Midterm Examination November 6, 2015 Name Department
Midterm Examinationnovember 6 2015name Depa
Answer the following Short Assay questions (3 points each):
- NPV (2 points) Suppose an initial investment of $100 will return $50/year for three years (assume the $50 is received each year at the end of the year). Is this a profitable investment if the discount rate is 20%?

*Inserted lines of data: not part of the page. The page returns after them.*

import Mathlib
import Literature.LinearAlgebra.TensorNetworks.QuanticsTensorTrain
import Literature.LinearAlgebra.Matrix.FrobeniusNormSingularValues

/-!
# The TT-SVD: sequential orthogonal projections, the error identity, and the
# Oseledets–Tyrtyshnikov error bounds

THE TENSOR-TRAIN SVD [Oseledets2011, §2; UschmajewVandereycken2020, §3.2] computes a tensor train
(`TensorTrain`, see `QuanticsTensorTrain`) approximating a tensor `A : σ^L → ℝ` by a LEFT-TO-RIGHT
SWEEP: with `k` legs absorbed and incoming bond dimension `r`, the current coefficient tensor
`C : r × σ^{L-k}` is reshaped to the `(r·|σ|) × |σ|^{L-k-1}` STEP MATRIX `M` (rows = (bond index,
next leg)), a matrix `U` with `q ≤ r_{k+1}` orthonormal columns is chosen (leading left singular
vectors of `M`), `U` — reshaped — is the next core, and the sweep continues with `C' = Uᵀ M`.
Its analysis rests on two facts:

* THE ERROR IDENTITY (Pythagoras).  For ANY choice of matrices `U` with orthonormal columns the
  resulting train `B` satisfies `‖A − B‖_F² = Σ_steps ‖M − U Uᵀ M‖_F²`: at each step
  `‖M − U N‖_F² = ‖M − U Uᵀ M‖_F² + ‖Uᵀ M − N‖_F²` for every `N`, and with `N` the value matrix of
  the rest of the train the second term is the error of the rest of the sweep
  [UschmajewVandereycken2020, §3.2, the orthogonality argument for (28)].
* THE INTERFACE INDUCTION.  Along the sweep the coefficients are `C = Wᵀ A_⟨k⟩` with `A_⟨k⟩` the
  `k`-th UNFOLDING MATRIX of the ORIGINAL tensor (`|σ|^k × |σ|^{L-k}`, legs `< k` against legs
  `≥ k`) and `W` a matrix with orthonormal columns; hence `M = W̃ᵀ A_⟨k+1⟩` with `W̃ = W ⊗ 1_σ`
  again with orthonormal columns, and since `X ↦ W̃ᵀ X` does not increase Frobenius norms and
  does not increase ranks, the loss of an OPTIMAL projection at that step is at most
  `ε_{k+1}² = dist_F(A_⟨k+1⟩, rank ≤ r_{k+1})² = Σ_{j > r_{k+1}} σ_j(A_⟨k+1⟩)²` (Eckart–Young)
  [Oseledets2011, §2; UschmajewVandereycken2020, §3.2, the argument for (29)].

Consequences [OseledetsTyrtyshnikov2010, Thm 2.2; Oseledets2011, §2; UschmajewVandereycken2020,
§3.2 (28)–(30)]: `‖A − ttSVD(A)‖_F ≤ (Σ_{k=1}^{L-1} ε_k²)^{1/2}`; if `rank A_⟨k⟩ ≤ r_k` for all `k`
the TT-SVD is EXACT, so every tensor is represented exactly by a train with bond dimensions
`rank A_⟨k⟩` (and by none with a smaller bond, `TensorTrain.rank_unfolding_le`); QUASI-OPTIMALITY
`‖A − ttSVD(A)‖_F ≤ √(L−1) · ‖A − T'‖_F` for every train `T'` with bond dimensions `≤ r_k`.

This file formalises these statements over `ℝ`, for tensors `A : (Fin L → σ) → ℝ` with a finite leg
type `σ`, all errors written as sums of squares (`Σ_s (A s − B s)² = ‖A − B‖_F²`):

* Matrices `U` with ORTHONORMAL COLUMNS (`Uᵀ U = 1`): `dotProduct_self_sub_mulVec_eq`,
  `sum_sq_sub_mul_eq` (Pythagoras `‖M − U N‖² = ‖M − U Uᵀ M‖² + ‖Uᵀ M − N‖²`),
  `sum_sq_transpose_mul_le` (`‖Uᵀ M‖_F ≤ ‖M‖_F`), `sum_sq_sub_proj_le` (the projection beats every
  matrix in the range of `U`),
  `exists_transpose_mul_self_eq_one_mul_eq` (an orthonormal basis `U` of the column space of `B`:
  `rank B` columns, `U Uᵀ B = B`), `exists_orthonormalCols_proj_optimal` (THE OPTIMAL STEP: `≤ c`
  orthonormal columns whose projection beats every rank-`≤ c` matrix, from the matrix Eckart–Young
  theorem `Literature.LinearAlgebra.Matrix.exists_rank_le_sum_sq_norm_entry_sub_eq`)
  [GolubVanLoan2013, §2.4].
* Trains built from the left: `TensorTrain.evalVec`, `TensorTrain.evalAt` (components of the value
  vector `M_0^{s_0} ⋯ M_{n-1}^{s_{n-1}} · rbdry` before the left boundary is contracted),
  `TensorTrain.nil`, `TensorTrain.cons` (prepend a site), `TensorTrain.leftProd_cons_apply`,
  `TensorTrain.evalAt_cons` (`T_α(a, t) = Σ_β G^{a}_{αβ} T'_β(t)`).
* The sweep: `unfolding A k m h` (the unfolding matrix `A_⟨k⟩`, `k + m = L`), `stepMatrix`,
  `SelectionRule`, `ttSweep` (the recursion, for an ARBITRARY selection rule), `sweepLoss`,
  `ttSweep_lbdry`, `ttSweep_r_last`, `ttSweep_r_le` (the bond dimensions are the chosen ones);
  `sum_sq_sub_evalAt_ttSweep` — THE ERROR IDENTITY; `sweepLoss_le` — THE INTERFACE INDUCTION.
* The TT-SVD: `svdSel` (the truncated-SVD selection rule), `svdSel_spec`, `ttSVD rk A`,
  `ttSVD_r_zero`, `ttSVD_lbdry`, `ttSVD_r_last`, `ttSVD_r_le` (TT-ranks `≤ rk k`);
  `sum_sq_sub_eval_ttSVD_le` — THE ERROR BOUND, for any `b k ≥ dist_F(A_⟨k⟩, rank ≤ rk k)²`;
  `sum_sq_sub_eval_ttSVD_le_of_singularValues` — the same with the singular-value tails
  `Σ_{j ≥ rk k} σ_j(A_⟨k⟩)²` (Mathlib's `LinearMap.singularValues` of `Matrix.toEuclideanLin A_⟨k⟩`,
  zero-indexed and decreasing); `exists_tensorTrain_sum_sq_sub_eval_le` (existence form);
  `eval_ttSVD_eq`, `exists_tensorTrain_eval_eq_rank_le` — THE EXACT CASE, TT-ranks are unfolding
  ranks; `sum_sq_sub_eval_ttSVD_le_mul` — QUASI-OPTIMALITY (factor `L − 1` on squared errors).

Conventions: sites `0, …, L-1`, configurations `s : Fin L → σ`; bond `k` (`0 < k < L`) separates
legs `< k` from legs `≥ k` and `rk : ℕ → ℕ` prescribes its dimension; the TT-SVD has boundary bond
dimensions `1` and boundary vectors `1`.  The selection rule is OBTAINED BY CHOICE from the
Eckart–Young theorem: what is formalised is the recursion of the algorithm and its error analysis,
not a numerical SVD routine.

Not formalised: the right-to-left and two-sided sweeps and `μ`-orthogonality of the output
[UschmajewVandereycken2020, §3.1 (24)] (the chosen `U` do have orthonormal columns, `svdSel_spec`);
TT-rounding of a tensor already given in TT format and the operation counts; the `ε`-adaptive
choice of ranks (truncating each unfolding at tail `≤ ε²/(L−1) · ‖A‖_F²` gives relative error `ε`
— immediate from `sum_sq_sub_eval_ttSVD_le`); the TT-cross / skeleton algorithms of
[OseledetsTyrtyshnikov2010]; complex scalars.

References: I. V. Oseledets, *Tensor-train decomposition*, SIAM J. Sci. Comput. 33 (2011)
2295–2317 (`Oseledets2011`), §2 (the TT-SVD algorithm, exact representation with the unfolding
ranks, the error bound, quasi-optimality; the quasi-optimality inequality as quoted in N. Lee,
A. Cichocki, *Fundamental tensor operations for large-scale data analysis in tensor train
formats*, arXiv:1405.7786, §3); I. V. Oseledets, E. E. Tyrtyshnikov, *TT-cross approximation for
multidimensional arrays*, Linear Algebra Appl. 432 (2010) 70–88 (`OseledetsTyrtyshnikov2010`),
Thm 2.2 (existence of a train with TT-ranks `r_k` within `(Σ_k ε_k²)^{1/2}`,
`ε_k = dist_F(A_⟨k⟩, rank ≤ r_k)`; as restated in arXiv:1908.04010, Prop. 4.2); A. Uschmajew,
B. Vandereycken, *Geometric methods on low-rank matrix and tensor manifolds*, in: Handbook of
Variational Methods for Nonlinear Geometric Data, Springer 2020, 261–313
(`UschmajewVandereycken2020`), §3.1 (TT rank = unfolding ranks), §3.2 (TT-SVD and quasi-optimal
rank truncation: (28)–(30) and the proof sketch); G. H. Golub, C. F. Van Loan, *Matrix
Computations*, 4th ed., Johns Hopkins University Press 2013 (`GolubVanLoan2013`), §2.4 (SVD and
the Eckart–Young theorem).  The organisation of the proof — an exact error identity for an
arbitrary orthonormal selection rule plus the interface induction — is this file's rendering of
the orthogonality argument of [UschmajewVandereycken2020, §3.2]; theorem numbers of
[Oseledets2011] are not quoted because only secondary restatements of that paper were available
to the formaliser.

AI-produced formalisation (H21 engines group, seat eng-quad-2, 2026-08-22); no facts, no axioms
beyond Mathlib's, no `sorry`.
-/

open Matrix Finset Module

namespace Literature.LinearAlgebra.TensorNetworks

/-! ### Matrices with orthonormal columns: the projection identity -/

section OrthonormalColumns

variable {ρ κ τ : Type*} [Fintype ρ] [Fintype κ] [DecidableEq κ] [Fintype τ]

/-- [folklore] `Σ_i v_i² = v ⬝ v`. -/
private theorem sum_sq_eq_dotProduct (v : ρ → ℝ) : ∑ i, v i ^ 2 = v ⬝ᵥ v := by
  simp [dotProduct, sq]

/-- THE PROJECTION IDENTITY (vector form): if `U` has orthonormal columns (`Uᵀ U = 1`) then for
every `x` and every coefficient vector `c`,
`‖x − U c‖² = ‖x − U Uᵀ x‖² + ‖Uᵀ x − c‖²` — the orthogonal projection `U Uᵀ x` is the best
approximation of `x` from the column space of `U`, with an exact Pythagorean remainder.
[cite: GolubVanLoan2013, §2.4.2] -/
theorem dotProduct_self_sub_mulVec_eq (U : Matrix ρ κ ℝ) (hU : Uᵀ * U = 1) (x : ρ → ℝ)
    (c : κ → ℝ) :
    (x - U *ᵥ c) ⬝ᵥ (x - U *ᵥ c) =
      (x - U *ᵥ (Uᵀ *ᵥ x)) ⬝ᵥ (x - U *ᵥ (Uᵀ *ᵥ x)) + (Uᵀ *ᵥ x - c) ⬝ᵥ (Uᵀ *ᵥ x - c) := by
  set p := x - U *ᵥ (Uᵀ *ᵥ x) with hp
  set d := Uᵀ *ᵥ x - c with hd
  have hsplit : x - U *ᵥ c = p + U *ᵥ d := by
    rw [hp, hd, Matrix.mulVec_sub]
    abel
  have hUtp : Uᵀ *ᵥ p = 0 := by
    rw [hp, Matrix.mulVec_sub, Matrix.mulVec_mulVec, hU, Matrix.one_mulVec, sub_self]
  have hiso : (U *ᵥ d) ⬝ᵥ (U *ᵥ d) = d ⬝ᵥ d := by
    rw [Matrix.dotProduct_mulVec, ← Matrix.mulVec_transpose, Matrix.mulVec_mulVec, hU,
      Matrix.one_mulVec]
  have hcross : p ⬝ᵥ (U *ᵥ d) = 0 := by
    rw [Matrix.dotProduct_mulVec, ← Matrix.mulVec_transpose, hUtp, zero_dotProduct]
  rw [hsplit, add_dotProduct, dotProduct_add, dotProduct_add, hcross, dotProduct_comm (U *ᵥ d) p,
    hcross, hiso]
  ring

/-- [folklore] `Σ_{i,j} X_ij² = Σ_j (column j) ⬝ (column j)`. -/
private theorem sum_sum_sq_eq_sum_dotProduct_col {ι : Type*} [Fintype ι] (X : Matrix ι τ ℝ) :
    ∑ i, ∑ j, X i j ^ 2 = ∑ j, (fun i => X i j) ⬝ᵥ (fun i => X i j) := by
  rw [Finset.sum_comm]
  exact Finset.sum_congr rfl fun j _ => sum_sq_eq_dotProduct _

/-- THE PROJECTION IDENTITY (matrix / Frobenius form): if `Uᵀ U = 1` then for all `M`, `N`,
`‖M − U N‖_F² = ‖M − U Uᵀ M‖_F² + ‖Uᵀ M − N‖_F²` (apply the vector form column by column).  In
particular `U Uᵀ M` is the best Frobenius approximation of `M` among all matrices `U N` with the
given column space, `‖U D‖_F = ‖D‖_F`, and `‖Uᵀ M‖_F ≤ ‖M‖_F`.  [cite: GolubVanLoan2013, §2.4.2] -/
theorem sum_sq_sub_mul_eq (U : Matrix ρ κ ℝ) (hU : Uᵀ * U = 1) (M : Matrix ρ τ ℝ)
    (N : Matrix κ τ ℝ) :
    ∑ i, ∑ j, (M - U * N) i j ^ 2 =
      ∑ i, ∑ j, (M - U * (Uᵀ * M)) i j ^ 2 + ∑ β, ∑ j, (Uᵀ * M - N) β j ^ 2 := by
  rw [sum_sum_sq_eq_sum_dotProduct_col (M - U * N), sum_sum_sq_eq_sum_dotProduct_col (M - U * (Uᵀ * M)),
    sum_sum_sq_eq_sum_dotProduct_col (Uᵀ * M - N), ← Finset.sum_add_distrib]
  refine Finset.sum_congr rfl fun j _ => ?_
  have h1 : (fun i => (M - U * N) i j) = (fun i => M i j) - U *ᵥ fun β => N β j := rfl
  have h2 : (fun i => (M - U * (Uᵀ * M)) i j) =
      (fun i => M i j) - U *ᵥ (Uᵀ *ᵥ fun i => M i j) := by
    funext i
    simp only [Pi.sub_apply, Matrix.sub_apply, Matrix.mulVec, dotProduct, Matrix.mul_apply,
      Matrix.transpose_apply]
  have h3 : (fun β => (Uᵀ * M - N) β j) = (Uᵀ *ᵥ fun i => M i j) - fun β => N β j := by
    funext β
    simp only [Pi.sub_apply, Matrix.sub_apply, Matrix.mulVec, dotProduct, Matrix.mul_apply,
      Matrix.transpose_apply]
  rw [h1, h2, h3]
  exact dotProduct_self_sub_mulVec_eq U hU _ _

- The Salmond home water supply “Will switching to a water meter save money?" (a) Suppose that the Salmond home water supply is not metered, and the family consumes 10,000 gallons a month. Illustrate the family's monthly demand curve for water assuming that the demand curve is a straight line, and, if the price is £50 per 1,000 gallons, the Salmond family would consume nothing. (b) Calculate the total benefit and marginal benefit from water when the Salmond family consumes 10,000 gallons a month. What is the family's buyer surplus? (c) Suppose that Scottish Water installs a water meter at the Salmond home and charges a price of £5 per 1,000 gallons. How much water would the family buy and how much would it spend each month? (d) What is the maximum that Scottish Water could charge the Salmond family for the consumption in (c)? (e) Suppose that, with metering, the Salmonds' neighbors spend more than the Salmond family on water each month. Does this imply that the neighbors get more benefit from water?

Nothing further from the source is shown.